A \cdot \vec{x} = \vec{b}

Then, any solution to our linear system problem can be written as

\vec{x} = {\vec{x}}^{*} + \vec{z}

where $\vec{z}$ is any trivial solution to the 18.3 Homogenous Linear System $A \cdot \vec{x} = \vec{0}$ .

Let's take a look at a particular solution.

Example

${\vec{x}}^{*} = [\begin{matrix} 2.5 \\ 15.0 \\ 0.0 \end{matrix}]$

If we wanted to find solutions to the HLSP $A \vec{x} = 0$ , we can study the related problem

[\begin{matrix} 1 & 0 & - 1.25 \\ 0 & 1 & 3.00 \end{matrix}] [\begin{matrix} a_{0} \\ a_{1} \\ a_{2} \end{matrix}] = [\begin{matrix} 0 \\ 0 \end{matrix}]
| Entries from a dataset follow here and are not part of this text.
import Mathlib
import Summits.ValiantsHypothesis.ValiantsHypothesis.Theorems.NewtonUnitEquationsTwoProductsPlanarCrossCount
import Summits.ValiantsHypothesis.ValiantsHypothesis.Theorems.NewtonUnitEquationsTwoProductsFormalLogLinearisationLogSumEngineOne
import Summits.ValiantsHypothesis.ValiantsHypothesis.Theorems.TwoProducts.Negative.PlanarSlotBoundFalse
import HarnessLib

/-!
# Crux `TwoProducts` (stmt-ValiantsHypothesis-5906), line `planar_cell`: SUB₁ `PlanarCross`, SUB₂ refuted by name, and the
# quasi-polynomial cell bound from SUB₁ alone (Theorems port, 2/2)

Port of the PROVED, LIVE content of val-idea-8's line `Cruxes/TwoProducts/Lines/planar_cell.lean` (v2 @c79afd9dab00) into
`Theorems/` (val-lit-p3 g13; desk RULINGS #133/#145; `--supports stmt-ValiantsHypothesis-5906 --as helper`):

* `PlanarCross` (SUB₁, OPEN) and `PlanarSlotBound` (SUB₂) — the line's two typed sub-statements, VERBATIM;
* `not_planarSlotBound' : ¬ PlanarSlotBound` — SUB₂ refuted BY NAME, from the kernel negative
  `Theorems.TwoProducts.Negative.not_planarSlotBound` (p600147; the statement there is this `def` unfolded, so the proof
  is the term itself);
* `quasiPolyCell_of_planarCross` — **SUB₁ alone ⇒ the QUASI-POLYNOMIAL cell bound** `#S ≤ (L+1)·n^L·(2mt)^L`,
  `n = (2m)^c`, `L = log₂ n` (verbatim; `planarCount_cell` with the trivial slot width `#tail support ≤ 2mt`);
* the all-`m` lemma `eq_of_visible_mem_tailSupport` (a cell family contains at most one tail exponent) and the `m = 1`
  bodies `logVisible_subset_tailSupport_one`, `planarCross_one` (verbatim).

Why this is what survives (NOTE §13, HOME/lmr; `Lines/planar_cell_dead.md`): per-cell visible counts are NOT `t`-free
(`≈ √(2t)` at `m = 2`), so the `t`-free recombination `planarCellBound_of` is unattainable and is not ported; the value of
the line is SUB₁, which alone yields a `t^{O(log m)}` vertex bound for `∏ f_j − ∏ g_j` through the landed sweep (p596451) —
IF `PlanarCross` is proved.  Honest framing: `PlanarCross`, `PlanarCellBound`, the engine and the crux `TwoProducts` are
OPEN; nothing here is progress on `VP ≠ VNP` (NOT proved).  No named facts. [folklore]
-/

noncomputable section

-- Sub = Summit single-conjunct layout: the duplicated namespace component is mandated by the tree.
set_option linter.dupNamespace false

open scoped BigOperators
open MvPolynomial
open Summit.ValiantsHypothesis.ValiantsHypothesis.Theorems.NewtonUnitEquations.TwoProducts.FormalLogLinearisation

namespace Summit.ValiantsHypothesis.ValiantsHypothesis.Theorems.NewtonUnitEquations.TwoProducts.PlanarCell

variable {m : ℕ}

/-! ## The two sub-statements of the line (verbatim) -/

/-- **SUB₁ — PLANAR CROSS** (the theory memo's question Q1, typed; planar stand-in for `ExpSum.hyperbolicCross`).
Every visible point `λ` of `supp D`, `D = Σ_j log(1+u_j) − Σ_j log(1+v_j)`, has a decomposition `λ = Σ_e μ_e·e` over the
tail support with `∏_e (μ_e + 1) ≤ (2m)^c` — polynomially many box points below it, uniformly in the sparsity `t` and in
the size of the tail support.  (`t`-free; for a point with a SINGLETON fibre this is the lifted hyperbolic-cross lemma
with `2m` terms; the content is at planar points whose fibre carries cancellation.) -/
def PlanarCross : Prop :=
  ∃ c : ℕ, ∀ (m : ℕ) (u v : Fin m → MvPolynomial (Fin 2) ℂ),
    (∀ j, coeff 0 (u j) = 0) → (∀ j, coeff 0 (v j) = 0) →
    ∀ (s : ℕ) (E : Fin s → Expo), Function.Injective E → Set.range E = ↑(tailSupport u v) →
    ∀ l ∈ logVisible u v, ∃ μ : Fin s → ℕ, lam E μ = l ∧ ∏ i, (μ i + 1) ≤ (2 * m) ^ c

/-- **SUB₂ — PLANAR SLOT BOUND** (the fibre-sum RANK step of NOTE §12, typed as a `t`-FREE COUNT; planar stand-in for
`ExpSum.slotRank_card_le`).  Fix tails, an injective enumeration `E` of the tail support, a relation `R` on coordinates
(a weight-order CELL) and an exponent `e ≥ 1`.  Let `D` be a set of coordinates such that every `d ∈ D` carries a
representative `rep d` in the cross `∏ (rep d_i + 1) ≤ (2m)^c` with `(rep d)_d = e`, whose planar image `Λ_E (rep d)`
is a visible point of `supp D` with a valid witness weight inducing `R`, the planar images being pairwise DISTINCT.
Then `#D ≤ (2m)^{c'}` — independently of `t` and of the size of the tail support.  (In the lifted/dissociated regime the
replacement matrix `(D(Λρ_y + e·E_{d_x}))_{x,y}` is triangular of Hankel rank `≤ 2m`, giving `#D ≤ 2m`; planar-side it
is still triangular with nonzero diagonal — lighter planar points are vanishing FIBRE SUMS — but its entries are fibre
sums with multinomial weights and no rank bound is known: THIS is the open `m`-uniformity.) -/
def PlanarSlotBound : Prop :=
  ∀ c : ℕ, ∃ c' : ℕ, ∀ (m : ℕ) (u v : Fin m → MvPolynomial (Fin 2) ℂ),
    (∀ j, coeff 0 (u j) = 0) → (∀ j, coeff 0 (v j) = 0) →
    ∀ (s : ℕ) (E : Fin s → Expo), Function.Injective E → Set.range E = ↑(tailSupport u v) →
    ∀ (R : Fin s → Fin s → Prop) (e : ℕ), 1 ≤ e → ∀ (D : Finset (Fin s)) (rep : Fin s → (Fin s → ℕ)),
      (∀ d ∈ D, rep d d = e ∧ ∏ i, (rep d i + 1) ≤ (2 * m) ^ c ∧
        ∃ ξ : Fin 2 → ℝ, ValidWeight u v ξ ∧ IsStrictTop ξ (logSupport u v) (lam E (rep d)) ∧
          ∀ j j' : Fin s, R j j' ↔ wt ξ (E j) ≤ wt ξ (E j')) →
      Set.InjOn (fun d => lam E (rep d)) ↑D → D.card ≤ (2 * m) ^ c'

/-- **SUB₂ is FALSE, by name.**  `Theorems.TwoProducts.Negative.not_planarSlotBound` (p600147) refutes exactly this
statement (there unfolded: `lam E μ = Σ_i μ_i • E_i`, `tailSupport` = the union of the tail supports), by the `m = 2`
staircase family of `…/Negative/PlanarSlotBoundFalseFamily.lean` (p599847): one weight-order cell with `K + 1` visible
corners for every `K`. [folklore] -/
theorem not_planarSlotBound' : ¬ PlanarSlotBound :=
  Summit.ValiantsHypothesis.ValiantsHypothesis.Theorems.TwoProducts.Negative.not_planarSlotBound

/-! ## What SUB₁ alone gives: a quasi-polynomial cell bound (verbatim) -/

/-- **SUB₁ alone ⇒ a QUASI-POLYNOMIAL cell bound** `#S ≤ (L+1)·n^L·(2mt)^L`, `n = (2m)^c`, `L = log₂ n` (the trivial
slot bound `#D ≤ #tail support ≤ 2mt` in `planarCount_cell`): the planar cross already replaces the exponent `m` of the
trivial count `#supp(∏(1+u) − ∏(1+v)) ≤ 2(t+1)^m` by `O(c² log² m)`; SUB₂ is exactly what removes the last `t^{log m}`.
-/
theorem quasiPolyCell_of_planarCross (h₁ : PlanarCross) :
    ∃ c : ℕ, ∀ (m t : ℕ) (u v : Fin m → MvPolynomial (Fin 2) ℂ),
      (∀ j, coeff 0 (u j) = 0 ∧ (u j).support.card ≤ t) → (∀ j, coeff 0 (v j) = 0 ∧ (v j).support.card ≤ t) →
      ∀ (R : Expo → Expo → Prop) (S : Finset Expo),
        (∀ l ∈ S, ∃ ξ : Fin 2 → ℝ, ValidWeight u v ξ ∧ IsStrictTop ξ (logSupport u v) l ∧
          ∀ e ∈ tailSupport u v, ∀ e' ∈ tailSupport u v, (R e e' ↔ wt ξ e ≤ wt ξ e')) →
        S.card ≤ (Nat.log 2 ((2 * m) ^ c) + 1) * ((2 * m) ^ c) ^ Nat.log 2 ((2 * m) ^ c) *
          (2 * m * t) ^ Nat.log 2 ((2 * m) ^ c) := by
  classical
  obtain ⟨c, h₁⟩ := h₁
  refine ⟨c, fun m t u v hu hv R S hS => ?_⟩
  rcases Nat.eq_zero_or_pos m with hm0 | hmpos
  · subst hm0
    have hS0 : S = ∅ := Finset.eq_empty_of_forall_notMem fun l hl => by
      obtain ⟨ξ, -, htop, -⟩ := hS l hl
      exact htop.1 (by simp [logDiff])
    simp [hS0]
  set E₀ : Finset Expo := tailSupport u v with hE₀
  -- the tail support has at most `2mt` points
  have hEcard : E₀.card ≤ 2 * m * t := by
    calc E₀.card ≤ (Finset.univ.biUnion fun j => (u j).support).card +
          (Finset.univ.biUnion fun j => (v j).support).card := Finset.card_union_le _ _
      _ ≤ (∑ j : Fin m, ((u j).support).card) + ∑ j : Fin m, ((v j).support).card :=
          Nat.add_le_add Finset.card_biUnion_le Finset.card_biUnion_le
      _ ≤ (∑ _j : Fin m, t) + ∑ _j : Fin m, t :=
          Nat.add_le_add (Finset.sum_le_sum fun j _ => (hu j).2) (Finset.sum_le_sum fun j _ => (hv j).2)
      _ = 2 * m * t := by simp; ring
  set s := E₀.card with hs
  set σ := E₀.equivFin with hσ
  let E : Fin s → Expo := fun i => ((σ.symm i : ↥E₀) : Expo)
  have hEinj : Function.Injective E := fun i i' h => σ.symm.injective (Subtype.ext h)
  have hEmem : ∀ i, E i ∈ E₀ := fun i => (σ.symm i).2
  have hErange : Set.range E = ↑E₀ := by
    ext x
    constructor
    · rintro ⟨i, rfl⟩
      exact hEmem i
    · intro hx
      refine ⟨σ ⟨x, hx⟩, ?_⟩
      simp [E]
  have hrep : ∀ l ∈ S, ∃ μ : Fin s → ℕ, lam E μ = l ∧ ∏ i, (μ i + 1) ≤ (2 * m) ^ c := by
    intro l hl
    obtain ⟨ξ, hval, htop, -⟩ := hS l hl
    exact h₁ m u v (fun j => (hu j).1) (fun j => (hv j).1) s E hEinj hErange l ⟨ξ, hval, htop⟩
  choose! rep₀ hrep₀ hcross₀ using hrep
  set C : Finset (Fin s → ℕ) := S.image rep₀ with hC
  have hCcard : C.card = S.card :=
    Finset.card_image_of_injOn fun l hl l' hl' h => by
      have := congrArg (lam E) h
      rwa [hrep₀ l hl, hrep₀ l' hl'] at this
  have hCmem : ∀ μ ∈ C, ∃ l ∈ S, rep₀ l = μ := fun μ hμ => by
    simpa only [hC, Finset.mem_image] using hμ
  let R' : Fin s → Fin s → Prop := fun j j' => R (E j) (E j')
  -- empty tail support: no visible points at all (a visible point has a representative, `Fin 0 → ℕ` gives `0 ∉ supp D`)
  rcases Nat.eq_zero_or_pos s with hs0 | hspos
  · have hS0 : S = ∅ := Finset.eq_empty_of_forall_notMem fun l hl => by
      obtain ⟨ξ, hval, htop, -⟩ := hS l hl
      have hl0 : l = 0 := by
        rw [← hrep₀ l hl]
        unfold lam
        have hemp : IsEmpty (Fin s) := by rw [hs0]; infer_instance
        have : (Finset.univ : Finset (Fin s)) = ∅ := Finset.univ_eq_empty_iff.2 hemp
        rw [this, Finset.sum_empty]
      apply htop.1
      rw [hl0]
      simp [logDiff, logCoeff]
    simp [hS0]
  have key := planarCount_cell E hEinj (logSupport u v) R' ((2 * m) ^ c) s hspos C
    (fun μ hμ => by
      obtain ⟨l, hl, rfl⟩ := hCmem μ hμ
      obtain ⟨ξ, -, htop, hRξ⟩ := hS l hl
      exact ⟨hcross₀ l hl, ξ, by rw [hrep₀ l hl]; exact htop, fun j j' => hRξ (E j) (hEmem j) (E j') (hEmem j')⟩)
    (fun e _ D _ _ _ => by
      calc D.card ≤ (Finset.univ : Finset (Fin s)).card := Finset.card_le_card (Finset.subset_univ D)
        _ = s := by simp)
  rw [← hCcard]
  refine key.trans ?_
  gcongr

/-! ## Calibration: at most one tail exponent per cell (all `m`); the `m = 1` body of SUB₁ (verbatim) -/

/-- **At most ONE visible point of a cell family lies in the tail support** (all `m`): two distinct tail exponents
that are both in `supp D` are `R`-comparable, and the `R`-heavier one refutes the strict top of the other. -/
theorem eq_of_visible_mem_tailSupport (u v : Fin m → MvPolynomial (Fin 2) ℂ) (R : Expo → Expo → Prop)
    {l l' : Expo} (hl : l ∈ tailSupport u v) (hl' : l' ∈ tailSupport u v) {ξ ξ' : Fin 2 → ℝ}
    (htop : IsStrictTop ξ (logSupport u v) l) (htop' : IsStrictTop ξ' (logSupport u v) l')
    (hR : ∀ e ∈ tailSupport u v, ∀ e' ∈ tailSupport u v, (R e e' ↔ wt ξ e ≤ wt ξ e'))
    (hR' : ∀ e ∈ tailSupport u v, ∀ e' ∈ tailSupport u v, (R e e' ↔ wt ξ' e ≤ wt ξ' e')) : l = l' := by
  by_contra hne
  rcases le_total (wt ξ' l') (wt ξ' l) with hle | hle
  · have := htop'.2 l htop.1 hne
    linarith
  · have hle2 : wt ξ l ≤ wt ξ l' := (hR l hl l' hl').1 ((hR' l hl l' hl').2 hle)
    have := htop.2 l' htop'.1 (Ne.symm hne)
    linarith

/-- For `m = 1` every visible point of `supp D` is a tail exponent (`…LogSumEngineOne.logVisible_subset_support_sub`:
it is a monomial of `u − v`). -/
theorem logVisible_subset_tailSupport_one (u v : Fin 1 → MvPolynomial (Fin 2) ℂ)
    (hu0 : ∀ j, coeff 0 (u j) = 0) (hv0 : ∀ j, coeff 0 (v j) = 0) :
    logVisible u v ⊆ ↑(tailSupport u v) := by
  classical
  intro l hl
  have h := logVisible_subset_support_sub u v (hu0 0) (hv0 0) hl
  have h2 := MvPolynomial.support_sub _ (u 0) (v 0) h
  simp only [Finset.mem_union] at h2
  simp only [tailSupport, Finset.coe_union, Set.mem_union, Finset.mem_coe, Finset.mem_biUnion, Finset.mem_univ,
    true_and]
  rcases h2 with h2 | h2
  · exact Or.inl ⟨0, h2⟩
  · exact Or.inr ⟨0, h2⟩

/-- **RUNG: SUB₁ at `m = 1`** (with `c = 1`): a visible point is a tail exponent `E_i = Λ_E(e_i)`, and
`∏ ((e_i)_j + 1) = 2 ≤ 2·1`. -/
theorem planarCross_one (u v : Fin 1 → MvPolynomial (Fin 2) ℂ)
    (hu0 : ∀ j, coeff 0 (u j) = 0) (hv0 : ∀ j, coeff 0 (v j) = 0)
    (s : ℕ) (E : Fin s → Expo) (_hE : Function.Injective E) (hrange : Set.range E = ↑(tailSupport u v)) :
    ∀ l ∈ logVisible u v, ∃ μ : Fin s → ℕ, lam E μ = l ∧ ∏ i, (μ i + 1) ≤ (2 * 1) ^ 1 := by
  classical
  intro l hl
  have hlE : l ∈ Set.range E := by rw [hrange]; exact logVisible_subset_tailSupport_one u v hu0 hv0 hl
  obtain ⟨i, rfl⟩ := hlE
  refine ⟨Pi.single i 1, lam_single E i, ?_⟩
  rw [Finset.prod_eq_single i (fun j _ hj => by simp [hj]) (fun h => absurd (Finset.mem_univ i) h)]
  simp

end Summit.ValiantsHypothesis.ValiantsHypothesis.Theorems.NewtonUnitEquations.TwoProducts.PlanarCell

end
Because our matrix is in 17.3 Reduced Row Echelon Form, we see the trivial solution

\begin{aligned} U (:, 3) & = [\begin{array}{c} - 1.25 \\ 3.00 \end{array}] \\ = - 1.25 [\begin{array}{c} 1 \\ 0 \end{array}] + 3.00 [\begin{array}{c} 0 \\ 1 \end{array}] \\ = - 1.25 \cdot U (:, 1) + 3.00 \cdot U (:, 2) \\ ⟹ 1.25 \cdot U (:, 1) + 3 \cdot U (:, 2) + 1 \cdot U (:, 3) & = 0 \\ ⟹ z_{1} & = [\begin{array}{c} 1.25 \\ 3.00 \\ 1.00 \end{array}] \end{aligned}

We can conclude that any solution to our original system should take the form

\vec{x} = {\vec{x}}^{*} + c_{1} {\vec{z}}_{1} = [\begin{matrix} 2.5 \\ 15.0 \\ 0.0 \end{matrix}] + c_{1} [\begin{matrix} 1.25 \\ - 3.00 \\ 1.00 \end{matrix}]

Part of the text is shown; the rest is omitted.